After that, we can decide what the orchestrator and collaborators look like.

Collaborators:

Evidence Checker — checks the evidence record to see whether the side effect for this identifier has already been applied. The record is visible to every processor, independent of any single consumer.
Side-effect Handler — applies the side effect and writes the evidence record atomically.
Offset Committer — confirms to the MQ that the message has been consumed. (No need to tie this to a specific MQ here — that's an implementation trade-off.)

Orchestrator:

public class ConsumerHandler {

    private EvidenceChecker checker;
    private SideEffectHandler handler;
    private OffsetCommitter committer;

    public void consume(Message message, CommitHandle handle) {
        log.info(...);

        // Has the side effect for this identifier already been applied?
        boolean alreadyApplied = checker.check(message.identifierKey());

        // Already applied — skip the work, just commit and return.
        if (alreadyApplied) {
            committer.commit();
            return;
        }

        handler.handle(message -> {
            // Within the same atomic boundary:
            // 1. apply the side effect (business logic)
            // 2. write the evidence record for this identifier
        });

        committer.commit();
    }
}

Take care of this:

We haven't discussed any concrete tech (RDBMS, Redis) yet.

The early alreadyApplied check is a performance optimization, not a correctness guarantee. Even with an idempotent side effect, reprocessing a duplicate still wastes resources — CPU, DB calls, external requests — so the check lets us skip that work and return fast. But it does NOT prevent duplication itself: a check-then-act still has a race window. The real guarantee comes from the unique constraint when the evidence record is written atomically.

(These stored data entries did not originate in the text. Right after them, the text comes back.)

/-- **★★ (G2-geo) THE BLOCK OF A FREE CORNER OF AN OUTWARD STRADDLER**: for a level-`(i+1)` plaquette with a corner point `a ∈ Ω_{i+1}(h)` and a corner point `b ∉ Ω_{i+1}(h)`,
EVERY fine site of the `(i+1)`-block of `b` lies in `Ω_i(h) ∖ Ω_{i+1}(h)` (`∉` by block saturation, `∈` by the collar at two steps: row `2L + d(L−1) ≤ Rcol i`).
[cite: Balaban1985Variational, (7) p.278; Balaban1985UV3, (39) p.266] -/
theorem mem_sdiff_Omega_of_coarsen_eq_corner {k : ℕ} (h : Hist P k) {i : ℕ} (hik : i + 1 ≤ k) (hr : i + 1 ≤ P.m + P.K)
    (hR : 2 * P.L + P.d * (P.L - 1) ≤ Rcol i) {p : Plaq P (i + 1)} {a b : Site P 0} (ha : a ∈ cornerSet (i + 1) p) (hb : b ∈ cornerSet (i + 1) p)
    (haΩ : a ∈ Omega M₁ Rcol k h (i + 1)) (hbΩ : b ∉ Omega M₁ Rcol k h (i + 1)) {x : Site P 0} (hx : coarsen (i + 1) x = coarsen (i + 1) b) :
    x ∈ Omega M₁ Rcol k h i \ Omega M₁ Rcol k h (i + 1) := by
  refine ⟨?_, fun hxΩ => hbΩ ((mem_Omega_iff_of_coarsen_eq M₁ Rcol h le_rfl hik hx).mp hxΩ)⟩
  obtain ⟨s, rfl⟩ : ∃ s : Site P (i + 1), a = toFine (i + 1) s := by
    simp only [cornerSet, Set.mem_insert_iff, Set.mem_singleton_iff] at ha
    rcases ha with h1 | h1 | h1 | h1 <;> exact ⟨_, h1⟩
  have hd : Site.tdist (coarsen (i + 1) b) s ≤ 2 := by
    have h2 := tdist_coarsen_le_two_of_mem_cornerSet hr hb ha
    rwa [coarsen_toFine (i + 1) hr] at h2
  have hR' : P.L * 2 + P.d * (P.L - 1) ≤ Rcol i := by rwa [Nat.mul_comm P.L 2]
  exact mem_Omega_of_coarsen_near M₁ Rcol h hik hr hR' haΩ hd hx

/-- **★ (G2-geo), BOND FORM**: in the letter of `Averaging.local_dep` — a level-`i` bond `b′` whose base point's block is the free corner's site — the bond lies in
`bondsOn i (Ω_i ∖ Ω_{i+1})`: the level-`i` bonds read by a one-step average at a free bond of an outward straddler are bonds ON the ring `Ω_i ∖ Ω_{i+1}`.
[cite: Balaban1985Variational, (7) p.278; Balaban1985Averaging, p.24] -/
theorem mem_bondsOn_sdiff_of_blockOf_eq_corner {k : ℕ} (h : Hist P k) {i : ℕ} (hik : i + 1 ≤ k) (hr : i + 1 ≤ P.m + P.K)
    (hR : 2 * P.L + P.d * (P.L - 1) ≤ Rcol i) {p : Plaq P (i + 1)} {a b : Site P 0} (ha : a ∈ cornerSet (i + 1) p) (hb : b ∈ cornerSet (i + 1) p)
    (haΩ : a ∈ Omega M₁ Rcol k h (i + 1)) (hbΩ : b ∉ Omega M₁ Rcol k h (i + 1)) {b' : PBond P i} (hb' : blockOf b'.src = coarsen (i + 1) b) :
    b' ∈ bondsOn i (Omega M₁ Rcol k h i \ Omega M₁ Rcol k h (i + 1)) := by
  refine Or.inl (mem_sdiff_Omega_of_coarsen_eq_corner M₁ Rcol h hik hr hR ha hb haΩ hbΩ ?_)
  show blockOf (coarsen i (toFine i b'.src)) = coarsen (i + 1) b
  rw [coarsen_toFine i (Nat.le_of_succ_le hr), hb']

No matter what MQ we use (Kafka, RabbitMQ, or something else), the consumer always needs the message and a way to commit/confirm it — otherwise it can't know the message was consumed. That's why consume(Message message, CommitHandle handle) is written like this.

So, what's left?

So far everything is still technology-agnostic — we went from the essence, to the failure conditions, to the boundaries, and finally to an abstract collaboration model. No Redis, no RDBMS yet.

The abstract model is clean. Reality usually isn't. The handler.handle(...) above still treats business logic as a black box — and that box might not be simple. When the side effect is more than one step, what does its evidence record look like then?

So I'll leave it here as a question:

What problems do you think are still hiding? What would you have to design or reason about next? And if you'd leave any comment to help refine this post, feel free to let me know — thanks in advance.

The point of this post: find the boundaries first, and every later solution has a place to fit.